(Source records)
== Segment start ==

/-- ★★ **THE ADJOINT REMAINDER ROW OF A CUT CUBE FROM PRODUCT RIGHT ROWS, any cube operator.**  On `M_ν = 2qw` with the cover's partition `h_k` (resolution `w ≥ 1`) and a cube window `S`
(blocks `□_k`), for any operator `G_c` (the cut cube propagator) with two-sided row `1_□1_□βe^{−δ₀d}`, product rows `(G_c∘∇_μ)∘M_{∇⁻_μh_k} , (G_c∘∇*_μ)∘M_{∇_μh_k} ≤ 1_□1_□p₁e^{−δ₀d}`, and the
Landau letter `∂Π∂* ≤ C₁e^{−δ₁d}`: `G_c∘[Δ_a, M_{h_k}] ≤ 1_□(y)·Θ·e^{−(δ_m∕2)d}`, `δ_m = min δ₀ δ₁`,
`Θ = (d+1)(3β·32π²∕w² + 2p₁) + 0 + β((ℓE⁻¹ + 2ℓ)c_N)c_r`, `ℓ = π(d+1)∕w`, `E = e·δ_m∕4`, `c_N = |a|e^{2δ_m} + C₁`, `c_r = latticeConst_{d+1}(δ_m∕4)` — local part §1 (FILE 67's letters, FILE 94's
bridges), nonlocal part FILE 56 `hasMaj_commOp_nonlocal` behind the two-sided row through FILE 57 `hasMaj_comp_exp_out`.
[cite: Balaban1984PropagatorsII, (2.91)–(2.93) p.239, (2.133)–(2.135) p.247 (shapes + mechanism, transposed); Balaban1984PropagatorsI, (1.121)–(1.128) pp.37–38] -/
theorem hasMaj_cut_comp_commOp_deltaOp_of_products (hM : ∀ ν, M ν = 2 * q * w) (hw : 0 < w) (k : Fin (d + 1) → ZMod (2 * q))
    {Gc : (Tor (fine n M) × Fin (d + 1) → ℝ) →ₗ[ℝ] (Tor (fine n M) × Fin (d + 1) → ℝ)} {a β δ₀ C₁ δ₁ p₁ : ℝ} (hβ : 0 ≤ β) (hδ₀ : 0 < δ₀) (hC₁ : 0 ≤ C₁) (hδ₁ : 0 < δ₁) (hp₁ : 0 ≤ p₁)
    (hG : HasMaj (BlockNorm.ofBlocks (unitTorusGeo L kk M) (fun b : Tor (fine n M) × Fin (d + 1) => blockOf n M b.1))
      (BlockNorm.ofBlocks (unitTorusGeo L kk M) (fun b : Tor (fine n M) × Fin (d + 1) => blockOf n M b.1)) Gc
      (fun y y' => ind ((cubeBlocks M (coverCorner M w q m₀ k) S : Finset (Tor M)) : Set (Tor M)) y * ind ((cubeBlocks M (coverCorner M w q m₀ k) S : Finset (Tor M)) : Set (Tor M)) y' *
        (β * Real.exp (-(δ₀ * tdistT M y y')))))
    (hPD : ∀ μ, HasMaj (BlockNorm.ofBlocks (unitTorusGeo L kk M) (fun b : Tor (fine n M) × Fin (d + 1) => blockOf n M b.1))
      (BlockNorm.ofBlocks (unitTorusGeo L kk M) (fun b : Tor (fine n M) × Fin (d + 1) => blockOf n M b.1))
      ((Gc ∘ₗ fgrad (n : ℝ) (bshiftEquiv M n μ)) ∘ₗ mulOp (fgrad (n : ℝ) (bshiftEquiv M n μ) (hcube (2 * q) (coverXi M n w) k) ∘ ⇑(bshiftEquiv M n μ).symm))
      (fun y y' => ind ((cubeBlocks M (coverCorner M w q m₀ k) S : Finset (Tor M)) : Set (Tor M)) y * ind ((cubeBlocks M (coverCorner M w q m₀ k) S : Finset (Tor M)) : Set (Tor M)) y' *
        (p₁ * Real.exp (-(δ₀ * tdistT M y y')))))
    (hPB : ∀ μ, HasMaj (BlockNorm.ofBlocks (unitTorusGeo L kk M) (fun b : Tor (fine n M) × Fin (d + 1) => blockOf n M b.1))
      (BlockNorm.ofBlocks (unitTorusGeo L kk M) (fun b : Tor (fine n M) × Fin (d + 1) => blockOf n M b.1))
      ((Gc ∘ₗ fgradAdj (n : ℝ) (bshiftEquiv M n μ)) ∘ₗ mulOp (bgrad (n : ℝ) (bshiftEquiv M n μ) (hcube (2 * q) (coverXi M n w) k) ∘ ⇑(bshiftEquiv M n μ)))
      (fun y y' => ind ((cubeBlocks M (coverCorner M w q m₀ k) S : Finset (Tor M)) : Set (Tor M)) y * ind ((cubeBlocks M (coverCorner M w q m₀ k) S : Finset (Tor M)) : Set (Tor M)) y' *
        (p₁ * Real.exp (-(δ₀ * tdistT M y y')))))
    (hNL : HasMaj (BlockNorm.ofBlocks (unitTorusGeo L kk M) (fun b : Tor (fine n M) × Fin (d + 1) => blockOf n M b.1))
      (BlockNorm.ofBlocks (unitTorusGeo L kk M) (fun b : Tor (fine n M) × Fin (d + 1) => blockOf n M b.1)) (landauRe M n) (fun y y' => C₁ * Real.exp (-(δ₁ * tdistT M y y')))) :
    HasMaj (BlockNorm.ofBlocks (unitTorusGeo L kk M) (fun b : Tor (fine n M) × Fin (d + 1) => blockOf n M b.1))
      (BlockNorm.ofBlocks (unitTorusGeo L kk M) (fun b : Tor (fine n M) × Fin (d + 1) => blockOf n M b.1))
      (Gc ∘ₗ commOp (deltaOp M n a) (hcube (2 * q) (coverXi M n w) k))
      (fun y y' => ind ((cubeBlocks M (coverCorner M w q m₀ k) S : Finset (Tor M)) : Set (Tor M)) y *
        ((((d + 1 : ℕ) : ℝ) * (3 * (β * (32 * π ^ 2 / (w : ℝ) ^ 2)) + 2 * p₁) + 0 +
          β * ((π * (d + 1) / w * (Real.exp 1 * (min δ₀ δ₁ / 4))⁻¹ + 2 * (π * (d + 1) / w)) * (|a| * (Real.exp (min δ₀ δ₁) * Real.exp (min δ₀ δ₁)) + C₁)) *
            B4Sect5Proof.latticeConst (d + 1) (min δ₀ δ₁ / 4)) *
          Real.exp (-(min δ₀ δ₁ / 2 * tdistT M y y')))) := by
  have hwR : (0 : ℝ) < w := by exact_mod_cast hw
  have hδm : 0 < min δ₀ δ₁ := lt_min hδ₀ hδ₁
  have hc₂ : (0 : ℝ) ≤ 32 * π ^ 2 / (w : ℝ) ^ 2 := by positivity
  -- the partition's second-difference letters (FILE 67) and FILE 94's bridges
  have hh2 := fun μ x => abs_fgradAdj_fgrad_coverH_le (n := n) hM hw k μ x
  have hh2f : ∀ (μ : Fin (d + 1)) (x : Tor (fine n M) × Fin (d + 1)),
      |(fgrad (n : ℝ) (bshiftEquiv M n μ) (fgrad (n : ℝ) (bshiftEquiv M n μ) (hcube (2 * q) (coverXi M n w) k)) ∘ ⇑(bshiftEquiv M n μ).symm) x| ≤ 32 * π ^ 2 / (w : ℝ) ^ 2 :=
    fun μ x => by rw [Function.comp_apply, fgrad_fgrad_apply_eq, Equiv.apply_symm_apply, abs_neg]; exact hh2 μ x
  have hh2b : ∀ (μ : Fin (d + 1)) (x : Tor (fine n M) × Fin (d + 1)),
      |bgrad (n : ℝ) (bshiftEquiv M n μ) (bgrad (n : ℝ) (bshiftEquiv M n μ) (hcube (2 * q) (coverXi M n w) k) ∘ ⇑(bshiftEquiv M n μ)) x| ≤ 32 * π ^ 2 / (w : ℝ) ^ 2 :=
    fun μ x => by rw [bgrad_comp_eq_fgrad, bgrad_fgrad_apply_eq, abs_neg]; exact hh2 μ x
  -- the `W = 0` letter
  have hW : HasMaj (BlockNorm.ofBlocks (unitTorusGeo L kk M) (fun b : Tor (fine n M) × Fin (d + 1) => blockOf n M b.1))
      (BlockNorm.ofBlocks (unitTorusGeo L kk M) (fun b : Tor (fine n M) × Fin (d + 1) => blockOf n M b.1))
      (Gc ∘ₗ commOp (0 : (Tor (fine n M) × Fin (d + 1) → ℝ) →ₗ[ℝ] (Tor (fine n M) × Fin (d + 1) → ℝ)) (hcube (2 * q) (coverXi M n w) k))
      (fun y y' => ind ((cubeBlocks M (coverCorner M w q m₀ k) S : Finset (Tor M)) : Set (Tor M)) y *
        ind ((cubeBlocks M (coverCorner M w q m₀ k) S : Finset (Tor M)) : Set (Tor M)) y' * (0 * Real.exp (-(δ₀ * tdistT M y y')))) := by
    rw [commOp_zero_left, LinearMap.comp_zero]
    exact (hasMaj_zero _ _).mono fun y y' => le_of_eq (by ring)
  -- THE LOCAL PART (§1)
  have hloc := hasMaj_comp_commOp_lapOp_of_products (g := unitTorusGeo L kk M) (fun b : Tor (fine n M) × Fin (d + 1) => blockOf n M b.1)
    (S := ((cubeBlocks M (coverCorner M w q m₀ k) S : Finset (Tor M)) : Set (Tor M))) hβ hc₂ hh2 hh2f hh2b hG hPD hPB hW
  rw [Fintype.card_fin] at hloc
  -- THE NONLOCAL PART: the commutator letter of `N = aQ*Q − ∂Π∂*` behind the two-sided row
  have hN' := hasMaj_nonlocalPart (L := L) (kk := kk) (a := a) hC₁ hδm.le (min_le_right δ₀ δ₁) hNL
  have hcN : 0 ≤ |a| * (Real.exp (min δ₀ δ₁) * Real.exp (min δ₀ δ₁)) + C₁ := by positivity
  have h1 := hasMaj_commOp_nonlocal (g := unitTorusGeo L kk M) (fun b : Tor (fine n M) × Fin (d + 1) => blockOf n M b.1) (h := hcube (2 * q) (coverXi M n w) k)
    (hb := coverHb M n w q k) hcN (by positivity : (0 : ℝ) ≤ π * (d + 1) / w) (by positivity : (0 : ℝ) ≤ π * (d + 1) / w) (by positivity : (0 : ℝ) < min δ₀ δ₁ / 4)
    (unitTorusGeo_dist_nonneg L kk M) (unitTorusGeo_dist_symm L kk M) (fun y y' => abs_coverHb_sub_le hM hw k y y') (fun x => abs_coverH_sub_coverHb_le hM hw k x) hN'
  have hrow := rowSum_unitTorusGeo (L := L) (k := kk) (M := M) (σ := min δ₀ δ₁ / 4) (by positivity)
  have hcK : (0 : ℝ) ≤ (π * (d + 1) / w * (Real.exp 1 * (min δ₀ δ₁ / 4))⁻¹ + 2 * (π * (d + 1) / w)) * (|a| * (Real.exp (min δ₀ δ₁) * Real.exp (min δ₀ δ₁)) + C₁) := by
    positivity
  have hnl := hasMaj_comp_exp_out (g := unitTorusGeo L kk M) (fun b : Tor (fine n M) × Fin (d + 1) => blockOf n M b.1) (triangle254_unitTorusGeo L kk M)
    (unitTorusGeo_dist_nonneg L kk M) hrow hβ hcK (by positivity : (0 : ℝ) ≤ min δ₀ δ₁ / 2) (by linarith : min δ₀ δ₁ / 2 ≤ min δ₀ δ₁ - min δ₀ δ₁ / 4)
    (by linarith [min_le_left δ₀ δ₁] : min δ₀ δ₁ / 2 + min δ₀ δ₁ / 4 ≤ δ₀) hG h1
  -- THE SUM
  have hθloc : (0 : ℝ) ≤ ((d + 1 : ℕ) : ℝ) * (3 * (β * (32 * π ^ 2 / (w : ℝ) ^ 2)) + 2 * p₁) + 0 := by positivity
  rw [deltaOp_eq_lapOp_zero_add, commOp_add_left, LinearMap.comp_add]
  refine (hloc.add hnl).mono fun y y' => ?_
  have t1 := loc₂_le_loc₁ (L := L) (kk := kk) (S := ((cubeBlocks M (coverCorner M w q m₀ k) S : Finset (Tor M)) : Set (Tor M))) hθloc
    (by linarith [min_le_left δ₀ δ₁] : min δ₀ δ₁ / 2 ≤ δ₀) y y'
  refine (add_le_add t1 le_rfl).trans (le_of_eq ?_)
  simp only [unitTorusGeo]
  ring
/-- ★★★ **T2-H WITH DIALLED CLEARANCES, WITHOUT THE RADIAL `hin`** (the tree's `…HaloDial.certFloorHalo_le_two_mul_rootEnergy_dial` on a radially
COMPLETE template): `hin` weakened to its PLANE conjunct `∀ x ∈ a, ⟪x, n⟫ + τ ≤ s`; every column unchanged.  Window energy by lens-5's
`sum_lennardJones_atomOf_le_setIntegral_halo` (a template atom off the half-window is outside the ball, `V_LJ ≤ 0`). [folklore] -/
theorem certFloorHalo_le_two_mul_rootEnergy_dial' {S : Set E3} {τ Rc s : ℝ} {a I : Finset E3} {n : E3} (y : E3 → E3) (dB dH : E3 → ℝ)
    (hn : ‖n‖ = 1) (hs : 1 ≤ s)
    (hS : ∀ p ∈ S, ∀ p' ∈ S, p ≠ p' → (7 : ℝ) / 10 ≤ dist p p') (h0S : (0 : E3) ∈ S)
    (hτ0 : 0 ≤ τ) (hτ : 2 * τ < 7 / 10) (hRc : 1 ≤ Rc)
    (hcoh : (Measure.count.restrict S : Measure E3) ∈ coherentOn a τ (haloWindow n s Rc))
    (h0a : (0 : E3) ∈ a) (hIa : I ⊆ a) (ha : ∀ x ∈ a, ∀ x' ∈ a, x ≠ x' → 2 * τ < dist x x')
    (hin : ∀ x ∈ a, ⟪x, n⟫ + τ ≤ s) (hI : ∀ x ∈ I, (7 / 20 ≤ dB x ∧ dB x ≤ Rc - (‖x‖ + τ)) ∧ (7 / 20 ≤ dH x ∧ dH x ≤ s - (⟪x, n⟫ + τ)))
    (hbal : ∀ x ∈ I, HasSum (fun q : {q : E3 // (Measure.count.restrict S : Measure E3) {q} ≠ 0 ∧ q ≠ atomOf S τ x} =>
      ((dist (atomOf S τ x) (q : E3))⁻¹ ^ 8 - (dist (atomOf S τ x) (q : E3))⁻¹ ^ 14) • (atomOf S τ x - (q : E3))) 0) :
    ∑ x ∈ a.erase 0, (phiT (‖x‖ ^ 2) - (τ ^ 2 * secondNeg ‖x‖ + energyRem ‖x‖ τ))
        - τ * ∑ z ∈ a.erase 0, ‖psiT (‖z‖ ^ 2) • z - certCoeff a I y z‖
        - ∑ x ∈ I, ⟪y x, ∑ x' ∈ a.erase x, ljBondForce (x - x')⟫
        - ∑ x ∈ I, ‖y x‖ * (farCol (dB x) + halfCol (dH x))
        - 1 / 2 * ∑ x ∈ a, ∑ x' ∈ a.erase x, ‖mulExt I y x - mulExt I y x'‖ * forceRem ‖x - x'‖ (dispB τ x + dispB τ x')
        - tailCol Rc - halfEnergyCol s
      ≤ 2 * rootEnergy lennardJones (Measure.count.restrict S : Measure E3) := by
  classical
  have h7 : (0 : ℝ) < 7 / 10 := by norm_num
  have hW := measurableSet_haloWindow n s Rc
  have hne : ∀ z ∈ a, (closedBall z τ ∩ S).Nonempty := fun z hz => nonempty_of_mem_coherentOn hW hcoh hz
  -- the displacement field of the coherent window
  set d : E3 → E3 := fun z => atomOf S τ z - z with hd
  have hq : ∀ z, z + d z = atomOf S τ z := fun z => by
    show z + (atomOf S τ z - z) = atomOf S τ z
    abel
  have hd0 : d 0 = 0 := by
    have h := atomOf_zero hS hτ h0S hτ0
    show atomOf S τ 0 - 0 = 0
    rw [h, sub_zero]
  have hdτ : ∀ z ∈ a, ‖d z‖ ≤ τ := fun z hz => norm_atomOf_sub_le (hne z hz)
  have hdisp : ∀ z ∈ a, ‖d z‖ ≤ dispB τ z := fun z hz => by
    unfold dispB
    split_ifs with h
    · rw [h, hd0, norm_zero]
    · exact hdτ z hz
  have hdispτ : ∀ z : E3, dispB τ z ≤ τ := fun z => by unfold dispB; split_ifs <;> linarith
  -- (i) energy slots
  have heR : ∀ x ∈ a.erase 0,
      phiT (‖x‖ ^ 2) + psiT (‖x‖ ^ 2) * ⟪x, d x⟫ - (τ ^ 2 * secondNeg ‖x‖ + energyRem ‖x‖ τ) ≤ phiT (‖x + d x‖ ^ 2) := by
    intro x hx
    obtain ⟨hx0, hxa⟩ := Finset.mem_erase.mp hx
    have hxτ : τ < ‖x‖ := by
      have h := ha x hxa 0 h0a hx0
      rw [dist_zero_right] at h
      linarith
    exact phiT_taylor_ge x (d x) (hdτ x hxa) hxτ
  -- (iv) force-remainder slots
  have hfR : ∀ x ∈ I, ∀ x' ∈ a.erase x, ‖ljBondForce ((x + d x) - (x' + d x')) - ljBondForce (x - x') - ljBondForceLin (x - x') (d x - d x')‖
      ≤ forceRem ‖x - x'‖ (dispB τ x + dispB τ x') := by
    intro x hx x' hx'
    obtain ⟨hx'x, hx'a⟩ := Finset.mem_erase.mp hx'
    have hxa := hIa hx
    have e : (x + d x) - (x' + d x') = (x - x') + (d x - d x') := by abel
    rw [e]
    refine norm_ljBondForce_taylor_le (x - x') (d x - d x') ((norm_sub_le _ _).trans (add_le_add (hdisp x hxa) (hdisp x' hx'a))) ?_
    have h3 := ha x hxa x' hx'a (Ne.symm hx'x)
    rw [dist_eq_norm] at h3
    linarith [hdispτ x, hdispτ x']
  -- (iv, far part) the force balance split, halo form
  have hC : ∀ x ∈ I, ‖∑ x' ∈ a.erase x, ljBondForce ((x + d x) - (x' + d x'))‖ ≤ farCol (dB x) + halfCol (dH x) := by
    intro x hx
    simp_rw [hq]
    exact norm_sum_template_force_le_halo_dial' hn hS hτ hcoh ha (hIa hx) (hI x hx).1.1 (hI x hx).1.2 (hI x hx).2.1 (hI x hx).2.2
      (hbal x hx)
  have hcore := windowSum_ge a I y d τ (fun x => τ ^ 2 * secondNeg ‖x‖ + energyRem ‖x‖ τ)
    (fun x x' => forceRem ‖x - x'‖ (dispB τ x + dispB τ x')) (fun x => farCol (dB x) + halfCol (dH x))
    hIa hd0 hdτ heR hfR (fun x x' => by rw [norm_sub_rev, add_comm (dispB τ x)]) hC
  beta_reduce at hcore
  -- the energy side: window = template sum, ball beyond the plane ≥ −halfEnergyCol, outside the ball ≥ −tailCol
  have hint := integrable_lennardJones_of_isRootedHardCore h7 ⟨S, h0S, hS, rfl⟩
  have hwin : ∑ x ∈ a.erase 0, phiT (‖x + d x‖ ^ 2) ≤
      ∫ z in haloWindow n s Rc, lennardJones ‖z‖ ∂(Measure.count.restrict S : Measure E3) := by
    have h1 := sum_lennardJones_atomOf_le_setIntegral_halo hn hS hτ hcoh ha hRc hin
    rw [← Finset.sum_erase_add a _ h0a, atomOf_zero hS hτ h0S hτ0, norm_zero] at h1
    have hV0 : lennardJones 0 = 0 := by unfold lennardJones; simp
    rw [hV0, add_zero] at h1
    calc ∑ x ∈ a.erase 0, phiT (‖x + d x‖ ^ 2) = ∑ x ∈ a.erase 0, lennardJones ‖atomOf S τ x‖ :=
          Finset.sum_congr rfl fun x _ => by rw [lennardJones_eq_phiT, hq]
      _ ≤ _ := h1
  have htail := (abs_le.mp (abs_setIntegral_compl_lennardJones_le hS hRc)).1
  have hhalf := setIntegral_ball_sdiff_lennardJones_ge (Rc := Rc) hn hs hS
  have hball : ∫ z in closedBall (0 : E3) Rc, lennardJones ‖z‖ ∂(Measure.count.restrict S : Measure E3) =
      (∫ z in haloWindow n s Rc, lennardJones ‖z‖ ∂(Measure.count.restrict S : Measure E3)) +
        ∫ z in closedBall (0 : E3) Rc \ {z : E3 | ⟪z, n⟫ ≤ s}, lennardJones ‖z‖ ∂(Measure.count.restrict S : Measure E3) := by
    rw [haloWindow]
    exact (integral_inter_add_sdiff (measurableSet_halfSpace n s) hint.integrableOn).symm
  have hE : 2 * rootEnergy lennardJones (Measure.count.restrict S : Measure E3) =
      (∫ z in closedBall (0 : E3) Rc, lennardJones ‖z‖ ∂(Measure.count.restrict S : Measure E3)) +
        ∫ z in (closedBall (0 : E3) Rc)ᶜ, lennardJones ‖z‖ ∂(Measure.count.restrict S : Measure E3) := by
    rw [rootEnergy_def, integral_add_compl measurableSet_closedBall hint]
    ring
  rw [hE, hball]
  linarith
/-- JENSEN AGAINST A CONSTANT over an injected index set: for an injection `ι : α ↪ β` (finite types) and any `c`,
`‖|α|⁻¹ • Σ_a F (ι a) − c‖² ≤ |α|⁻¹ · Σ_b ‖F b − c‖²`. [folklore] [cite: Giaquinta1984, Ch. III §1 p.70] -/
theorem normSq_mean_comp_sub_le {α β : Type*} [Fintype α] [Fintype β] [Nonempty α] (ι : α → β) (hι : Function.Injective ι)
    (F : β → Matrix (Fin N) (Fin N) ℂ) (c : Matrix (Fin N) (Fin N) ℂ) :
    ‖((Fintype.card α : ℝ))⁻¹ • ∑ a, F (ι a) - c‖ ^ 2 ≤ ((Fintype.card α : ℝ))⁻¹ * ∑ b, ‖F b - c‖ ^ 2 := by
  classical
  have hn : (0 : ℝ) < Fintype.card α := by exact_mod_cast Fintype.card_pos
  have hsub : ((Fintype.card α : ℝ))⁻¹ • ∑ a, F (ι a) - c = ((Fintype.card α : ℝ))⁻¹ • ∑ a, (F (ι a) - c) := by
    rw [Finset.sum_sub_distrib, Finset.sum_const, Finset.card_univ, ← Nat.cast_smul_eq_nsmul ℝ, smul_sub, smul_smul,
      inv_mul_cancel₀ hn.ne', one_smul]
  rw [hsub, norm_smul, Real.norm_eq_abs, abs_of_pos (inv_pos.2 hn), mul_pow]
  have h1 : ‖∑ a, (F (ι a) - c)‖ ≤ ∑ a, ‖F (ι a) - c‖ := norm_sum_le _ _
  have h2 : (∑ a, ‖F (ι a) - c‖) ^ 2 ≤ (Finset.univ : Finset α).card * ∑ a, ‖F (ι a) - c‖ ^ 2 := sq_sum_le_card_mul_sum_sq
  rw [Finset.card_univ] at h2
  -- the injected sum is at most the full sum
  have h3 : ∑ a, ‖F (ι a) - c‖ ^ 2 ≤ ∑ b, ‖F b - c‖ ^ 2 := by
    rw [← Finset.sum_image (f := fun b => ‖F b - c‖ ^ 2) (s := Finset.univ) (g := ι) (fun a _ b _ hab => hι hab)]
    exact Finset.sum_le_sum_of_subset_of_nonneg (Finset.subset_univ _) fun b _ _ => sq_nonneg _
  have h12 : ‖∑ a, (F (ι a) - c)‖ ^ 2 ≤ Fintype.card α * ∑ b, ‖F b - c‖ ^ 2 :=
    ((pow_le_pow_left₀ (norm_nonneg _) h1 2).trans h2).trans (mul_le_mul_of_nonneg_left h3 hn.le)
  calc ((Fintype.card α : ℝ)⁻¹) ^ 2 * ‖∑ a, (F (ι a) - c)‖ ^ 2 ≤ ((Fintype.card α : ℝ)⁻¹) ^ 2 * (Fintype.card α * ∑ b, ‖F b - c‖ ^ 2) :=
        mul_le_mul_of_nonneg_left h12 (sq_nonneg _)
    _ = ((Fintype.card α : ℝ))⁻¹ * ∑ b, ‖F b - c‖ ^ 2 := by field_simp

== Segment end ==

§ **What to produce**: Retype the portion of the data above that starts on the line with "- ∑ x ∈ I, ⟪y x, ∑ x'" and finishes on the line with "have hW := measurableSet_haloWindow n s Rc", including both of those lines.

§ **Solution below**:
        - ∑ x ∈ I, ⟪y x, ∑ x' ∈ a.erase x, ljBondForce (x - x')⟫
        - ∑ x ∈ I, ‖y x‖ * (farCol (dB x) + halfCol (dH x))
        - 1 / 2 * ∑ x ∈ a, ∑ x' ∈ a.erase x, ‖mulExt I y x - mulExt I y x'‖ * forceRem ‖x - x'‖ (dispB τ x + dispB τ x')
        - tailCol Rc - halfEnergyCol s
      ≤ 2 * rootEnergy lennardJones (Measure.count.restrict S : Measure E3) := by
  classical
  have h7 : (0 : ℝ) < 7 / 10 := by norm_num
  have hW := measurableSet_haloWindow n s Rc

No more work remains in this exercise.